As many of us know, Tensorboard is the leading tool for visualizing deep neural networks. It provides everything from graphing losses and histograms of weight values to 3D embedding maps of images, or words. Additionally, some Tensorflow users are familiar with the Tensorflow debugger, tfdbg.

Why Do We Need A Debugger

The first question to ask is why does Tensorflow need its own debugger at all?

For those of us less familiar with Tensorflow, you may have noticed a general code flow when building models in Tensorflow. First we define some computation as a series of nodes using declarations like tf.layers.conv1d(...), then we pass data into those computations using a session op = tf.Session().run([training_operation], feed_dict={x: 123}) (we’ll use a feed_dict here, but please read our post on Data Ingestion to find out about other options). So what is the output of this intermediary 1d convolution we’ve defined? In order to actually view the output we have to add the operation to our session run like this op, conv = tf.Session().run([training_operation, conv], feed_dict={x: 123}). What if we had a 100 layers and wanted to see the output at various layers? It gets immediately obvious that this solution does not scale.

So instead, what if you use the python debugger to step through your code? As we saw in another post (Data Ingestion), the python profiler shows the training of our network as a single python operation!

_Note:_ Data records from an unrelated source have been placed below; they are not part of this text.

/-! ### The centre regime: growth at a point of the middle half -/

/-- The closing arithmetic of the centre regime: `L/4 ≤ R`, `R √7/4 ≤ 15 d` and `91 d < L` are
incompatible (`240/√7 < 91`). [folklore] -/
private theorem paturi_central_arith {L d R : ℝ} (hR4 : L / 4 ≤ R)
    (hfin : R * (Real.sqrt 7 / 4) ≤ 15 * d) (hcon : 91 * d < L) (hd : 1 ≤ d) : False := by
  have h77 : (240 : ℝ) / 91 < Real.sqrt 7 := by
    rw [show (240 : ℝ) / 91 = √((240 / 91) ^ 2) by rw [Real.sqrt_sq (by norm_num)]]
    exact Real.sqrt_lt_sqrt (by norm_num) (by norm_num)
  have hL : 0 < L := by linarith
  have h1 : L * Real.sqrt 7 ≤ 240 * d := by nlinarith [hR4, hfin, Real.sqrt_nonneg 7]
  have h2 : L * (240 / 91) < L * Real.sqrt 7 := mul_lt_mul_of_pos_left h77 hL
  nlinarith
set_option maxHeartbeats 400000 in -- buildfix (bf3-g30): 160k/180k FAIL, 200k PASS at accept time; line-neutral budget line
/-- **Paturi's inequality, centre regime** (`d = Ω(b − a)`: Kutin Thm 2 "If they are met for
some `ξ ≈ (a + b)/2`, then `d = Ω(b − a)`"; Case 1 of the proof of Paturi's Thm 4), explicit
form: if `deg q ≤ d`, `d ≥ 1`, `|q(i)| ≤ c` at the integers `0 ≤ i ≤ L`, and `|q(ξ)| ≥ 2c`
(`c > 0`) at some real `ξ` with `L/4 ≤ ξ ≤ 3L/4`, then `L ≤ 91 · d`.
[cite: Paturi1992, Thm 4, proof Case 1 (p. 472)] [cite: Kutin2005, Thm 2]
[cite: AaronsonShi2004, Thm 3.4] -/
theorem paturi_central {q : ℝ[X]} {d L : ℕ} {c ξ : ℝ} (hc : 0 < c) (hq : q.natDegree ≤ d)
    (hd : 1 ≤ d) (hint : ∀ i : ℕ, i ≤ L → |q.eval (i : ℝ)| ≤ c) (hξ₁ : (L : ℝ) ≤ 4 * ξ)
    (hξ₂ : 4 * ξ ≤ 3 * L) (hξ : 2 * c ≤ |q.eval ξ|) : (L : ℝ) ≤ 91 * d := by
  classical
  by_contra hcon
  push Not at hcon
  have hd' : (1 : ℝ) ≤ d := by exact_mod_cast hd
  have hL : (91 : ℝ) < L := by nlinarith
  have hdL : d ≤ L := by
    have : (d : ℝ) ≤ L := by linarith
    exact_mod_cast this
  -- the window `[ξ - R, ξ + R] ⊆ [0, L]`
  set R := min ξ (L - ξ) with hR
  have hRξ : R ≤ ξ := min_le_left _ _
  have hRL : R ≤ L - ξ := min_le_right _ _
  have hR4 : (L : ℝ) / 4 ≤ R := le_min (by linarith) (by linarith)
  have hR2 : (2 : ℝ) ≤ R := by linarith
  have hRpos : 0 < R := by linarith
  have hwin : ∀ u ∈ Set.Icc (-1 : ℝ) 1, ξ + R * u ∈ Set.Icc (0 : ℝ) L := by
    intro u hu
    constructor <;> nlinarith [hu.1, hu.2]
  -- rescale: `g(u) = q(ξ + R u)`
  set g := q.comp (C R * X + C ξ) with hg
  have hgev : ∀ u : ℝ, g.eval u = q.eval (ξ + R * u) := fun u => by
    rw [hg, eval_comp]; simp [add_comm]
  have hgdeg : g.natDegree ≤ d := by
    calc g.natDegree ≤ q.natDegree * (C R * X + C ξ).natDegree := natDegree_comp_le
      _ ≤ d * 1 := by
          gcongr
          exact (natDegree_add_le _ _).trans (max_le
            ((natDegree_C_mul_le _ _).trans natDegree_X_le) (by simp))
      _ = d := mul_one _
  have hgB : ∀ u ∈ Set.Icc (-1 : ℝ) 1, |g.eval u| ≤ c * 6 ^ d := fun u hu => by
    rw [hgev]
    exact abs_eval_le_mul_six_pow_of_forall_nat hq hdL hint (hwin u hu)
  -- damping: `qt = g · (1 - u²)^{7d}`, degree `≤ 15 d`
  set w : ℝ[X] := (1 - X ^ 2) ^ (7 * d) with hw
  have hwev : ∀ u : ℝ, w.eval u = (1 - u ^ 2) ^ (7 * d) := fun u => by simp [hw]
  set qt := g * w with hqt
  have hqtev : ∀ u : ℝ, qt.eval u = g.eval u * (1 - u ^ 2) ^ (7 * d) := fun u => by
    rw [hqt, eval_mul, hwev]
  have hwdeg : w.natDegree ≤ 14 * d := by
    rw [hw]
    calc ((1 - X ^ 2) ^ (7 * d) : ℝ[X]).natDegree ≤ (7 * d) * (1 - X ^ 2 : ℝ[X]).natDegree :=
          natDegree_pow_le
      _ ≤ (7 * d) * 2 := by
          gcongr
          exact (natDegree_sub_le _ _).trans (max_le (by simp) (by simp))
      _ = 14 * d := by ring
  have hqtdeg : qt.degree ≤ (15 * d : ℕ) := by
    refine (degree_le_of_natDegree_le ?_)
    calc qt.natDegree ≤ g.natDegree + w.natDegree := natDegree_mul_le
      _ ≤ d + 14 * d := add_le_add hgdeg hwdeg
      _ = 15 * d := by ring
  -- the damping beats the a-priori bound off the centre: `6^d (3/4)^{7d} ≤ 1`
  have hdamp : (6 : ℝ) ^ d * (3 / 4) ^ (7 * d) ≤ 1 := by
    rw [pow_mul, ← mul_pow]
    exact pow_le_one₀ (by norm_num) (by norm_num)
  have hw01 : ∀ u ∈ Set.Icc (-1 : ℝ) 1, 0 ≤ (1 - u ^ 2) ^ (7 * d) ∧ (1 - u ^ 2) ^ (7 * d) ≤ 1 :=
    fun u hu => by
      have h0 : 0 ≤ 1 - u ^ 2 := by nlinarith [hu.1, hu.2]
      exact ⟨pow_nonneg h0 _, pow_le_one₀ h0 (by nlinarith [hu.1, hu.2])⟩
  have hout : ∀ u ∈ Set.Icc (-1 : ℝ) 1, 1 / 2 ≤ |u| → |qt.eval u| ≤ c := by
    intro u hu hu2
    have hu2' : 1 - u ^ 2 ≤ 3 / 4 := by
      have : (1 / 2 : ℝ) ^ 2 ≤ u ^ 2 := by
        rw [← sq_abs u]; exact pow_le_pow_left₀ (by norm_num) hu2 2
      linarith
    have h0 : 0 ≤ 1 - u ^ 2 := by nlinarith [hu.1, hu.2]
    rw [hqtev, abs_mul, abs_of_nonneg (pow_nonneg h0 _)]
    calc |g.eval u| * (1 - u ^ 2) ^ (7 * d) ≤ c * 6 ^ d * (3 / 4) ^ (7 * d) :=
          mul_le_mul (hgB u hu) (pow_le_pow_left₀ h0 hu2' _) (pow_nonneg h0 _)
            (by positivity)
      _ = c * (6 ^ d * (3 / 4) ^ (7 * d)) := by ring
      _ ≤ c * 1 := mul_le_mul_of_nonneg_left hdamp hc.le
      _ = c := mul_one c
  -- the maximum `M` of `|qt|` on `[-1, 1]`
  obtain ⟨us, husI, hmax⟩ := (isCompact_Icc (a := (-1 : ℝ)) (b := 1)).exists_isMaxOn
    (Set.nonempty_Icc.mpr (by norm_num))
    ((qt.differentiable.continuous.abs).continuousOn :
      ContinuousOn (fun u => |qt.eval u|) _)
  set M := |qt.eval us| with hM
  have hMbound : ∀ y ∈ Set.Icc (-1 : ℝ) 1, |qt.eval y| ≤ M := fun y hy => hmax hy
  have hM2 : 2 * c ≤ M := by
    have h0 : |qt.eval 0| ≤ M := hMbound 0 ⟨by norm_num, by norm_num⟩
    rw [hqtev, hgev] at h0
    simpa using hξ.trans (by simpa using h0)
  have hus : |us| < 1 / 2 := by
    by_contra h
    push Not at h
    have := hout us husI h
    linarith
  -- the nearest grid point `u_i = (i - ξ)/R`, `i` the integer nearest to `ξ + R us`
  set xs := ξ + R * us with hxs
  have hxsI : xs ∈ Set.Icc (0 : ℝ) L := hwin us husI
  set i : ℕ := ⌊xs + 1 / 2⌋₊ with hi
  have hx0 : 0 ≤ xs + 1 / 2 := by linarith [hxsI.1]
  have hi1 : (i : ℝ) ≤ xs + 1 / 2 := Nat.floor_le hx0
  have hi2 : xs + 1 / 2 < i + 1 := Nat.lt_floor_add_one _
  have hiL : i ≤ L := by
    have : i < L + 1 := (Nat.floor_lt hx0).mpr (by push_cast; linarith [hxsI.2])
    omega
  have hdist : |xs - i| ≤ 1 / 2 := abs_le.mpr ⟨by linarith, by linarith⟩
  set ui := ((i : ℝ) - ξ) / R with hui
  have hui_x : ξ + R * ui = i := by rw [hui]; field_simp; ring
  have hdu : |us - ui| ≤ 1 / (2 * R) := by
    have : us - ui = (xs - i) / R := by rw [hui, hxs]; field_simp; ring
    rw [this, abs_div, abs_of_pos hRpos, div_le_div_iff₀ hRpos (by positivity)]
    nlinarith [hdist]
  have hdu4 : |us - ui| ≤ 1 / 4 := hdu.trans (by
    rw [div_le_div_iff₀ (by positivity) (by norm_num)]; linarith)
  have hui34 : |ui| ≤ 3 / 4 := by
    have := abs_sub_abs_le_abs_sub ui us
    rw [abs_sub_comm] at this
    linarith [hus.le]
  have huiI : ui ∈ Set.Icc (-1 : ℝ) 1 := by
    rw [Set.mem_Icc, ← abs_le]; linarith
  have hqti : |qt.eval ui| ≤ c := by
    rw [hqtev, hgev, hui_x, abs_mul, abs_of_nonneg (hw01 ui huiI).1]
    calc |q.eval (i : ℝ)| * (1 - ui ^ 2) ^ (7 * d) ≤ c * 1 :=
          mul_le_mul (hint i hiL) (hw01 ui huiI).2 (hw01 ui huiI).1 hc.le
      _ = c := mul_one c
  have hne : ui ≠ us := by
    rintro h
    rw [h] at hqti
    linarith
  -- mean value theorem between `ui` and `us`: `|qt'(ζ)| ≥ M R` with `|ζ| ≤ 3/4`
  have hvals : M * R * |us - ui| ≤ |qt.eval us - qt.eval ui| := by
    have h1 := abs_sub_abs_le_abs_sub (qt.eval us) (qt.eval ui)
    have hMc : M / 2 ≤ M - c := by linarith
    calc M * R * |us - ui| ≤ M * R * (1 / (2 * R)) :=
          mul_le_mul_of_nonneg_left hdu (by nlinarith)
      _ = M / 2 := by field_simp
      _ ≤ |qt.eval us - qt.eval ui| := hMc.trans (by linarith)
  have hmvt : ∃ ζ : ℝ, |ζ| ≤ 3 / 4 ∧ M * R ≤ |(derivative qt).eval ζ| := by
    rcases lt_or_gt_of_ne hne with h | h
    · obtain ⟨ζ, hζ, hζd⟩ := exists_abs_derivative_ge h hvals
      refine ⟨ζ, ?_, hζd⟩
      rw [abs_le]
      constructor <;> linarith [hζ.1, hζ.2, (abs_le.mp hui34).1, (abs_le.mp hus.le).2]
    · obtain ⟨ζ, hζ, hζd⟩ := exists_abs_derivative_ge h (K := M * R)
        (by rwa [abs_sub_comm us ui, abs_sub_comm (qt.eval us) (qt.eval ui)] at hvals)
      refine ⟨ζ, ?_, hζd⟩
      rw [abs_le]
      constructor <;> linarith [hζ.1, hζ.2, (abs_le.mp hui34).2, (abs_le.mp hus.le).1]
  obtain ⟨ζ, hζ34, hζder⟩ := hmvt
  have hζI : ζ ∈ Set.Icc (-1 : ℝ) 1 := by
    rw [Set.mem_Icc, ← abs_le]; linarith
  -- Bernstein's inequality at `ζ`
  have hB := bernstein_inequality hqtdeg hMbound hζI
  have hsqrt : Real.sqrt 7 / 4 ≤ √(1 - ζ ^ 2) := by
    have h1 : (7 : ℝ) / 16 ≤ 1 - ζ ^ 2 := by
      have : ζ ^ 2 ≤ (3 / 4) ^ 2 := by
        rw [← sq_abs ζ]; exact pow_le_pow_left₀ (abs_nonneg _) hζ34 2
      linarith
    calc Real.sqrt 7 / 4 = √(7 / 16) := by
          rw [show (7 : ℝ) / 16 = 7 / 4 ^ 2 by norm_num, Real.sqrt_div' _ (by norm_num),
            Real.sqrt_sq (by norm_num)]
      _ ≤ √(1 - ζ ^ 2) := Real.sqrt_le_sqrt h1
  have hMpos : 0 < M := by linarith
  -- `M R √7/4 ≤ |qt'(ζ)| √(1-ζ²) ≤ 15 d M`
  have hcast : ((15 * d : ℕ) : ℝ) = 15 * (d : ℝ) := by rw [Nat.cast_mul, Nat.cast_ofNat]
  have hchain : M * R * (Real.sqrt 7 / 4) ≤ 15 * d * M := by
    calc M * R * (Real.sqrt 7 / 4) ≤ |(derivative qt).eval ζ| * √(1 - ζ ^ 2) :=
          mul_le_mul hζder hsqrt (by positivity) (abs_nonneg _)
      _ ≤ ((15 * d : ℕ) : ℝ) * M := hB
      _ = 15 * d * M := by rw [hcast]
  have h' : M * (R * (Real.sqrt 7 / 4)) ≤ M * (15 * d) := by
    calc M * (R * (Real.sqrt 7 / 4)) = M * R * (Real.sqrt 7 / 4) := by ring
      _ ≤ 15 * d * M := hchain
      _ = M * (15 * d) := by ring
  have hfin : R * (Real.sqrt 7 / 4) ≤ 15 * d := le_of_mul_le_mul_left h' hMpos
  exact paturi_central_arith hR4 hfin hcon hd'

   Ordered by: internal time

   ncalls  tottime  percall  cumtime  percall filename:lineno(function)
      851   24.341    0.029   24.341    0.029 {built-in method _pywrap_tensorflow_internal.TF_Run}

This wouldn’t be particularly useful to step through in a debugger.

Because tensorflow computational graphs are so difficult to debug, the Tensorflow team created tfdbg to allow users to step through graph computations and view intermediary values.

Using The Command Line Debugger

Activating and using Tensorflows command-line debugger is very simple.

from tensorflow.python import debug as tf_debug

sess = tf_debug.LocalCLIDebugWrapperSession(sess)

We can then continue to use our session as usual to run a computational graph, but this time, we run our model with the the --debug flag passed to python.

python DeepCoNN\ -\ feed\ dict.py --debug

From here we get to a view with some instructions on how to start running our computational graph

tfdbg home

This screen gives us some simple instructions like run to start our computation. After typing run and hitting enter, we can step through our computational graph and view the outputs of different operations!

computation step

The Tensorflow debugger is an extremely useful tool, especially for finding out where and when gradients are becoming nan or zero, but in our particular case we need more context than what is provided above. To be specific, because our computational graph has two parallel word embedding lookups, one for user reviews and one for item reviews, the above image is not useful because we do not know which of the two is creating this gradient.

A More Friendly Debugger

To ease the use of the Tensorflow debugger, the team also created a visual debugging tool that takes advantage of Tensorboard! Unfortunately, this tool is in a alpha stage and has no official documentation on tensorflow.org outside of a link pointing to a README.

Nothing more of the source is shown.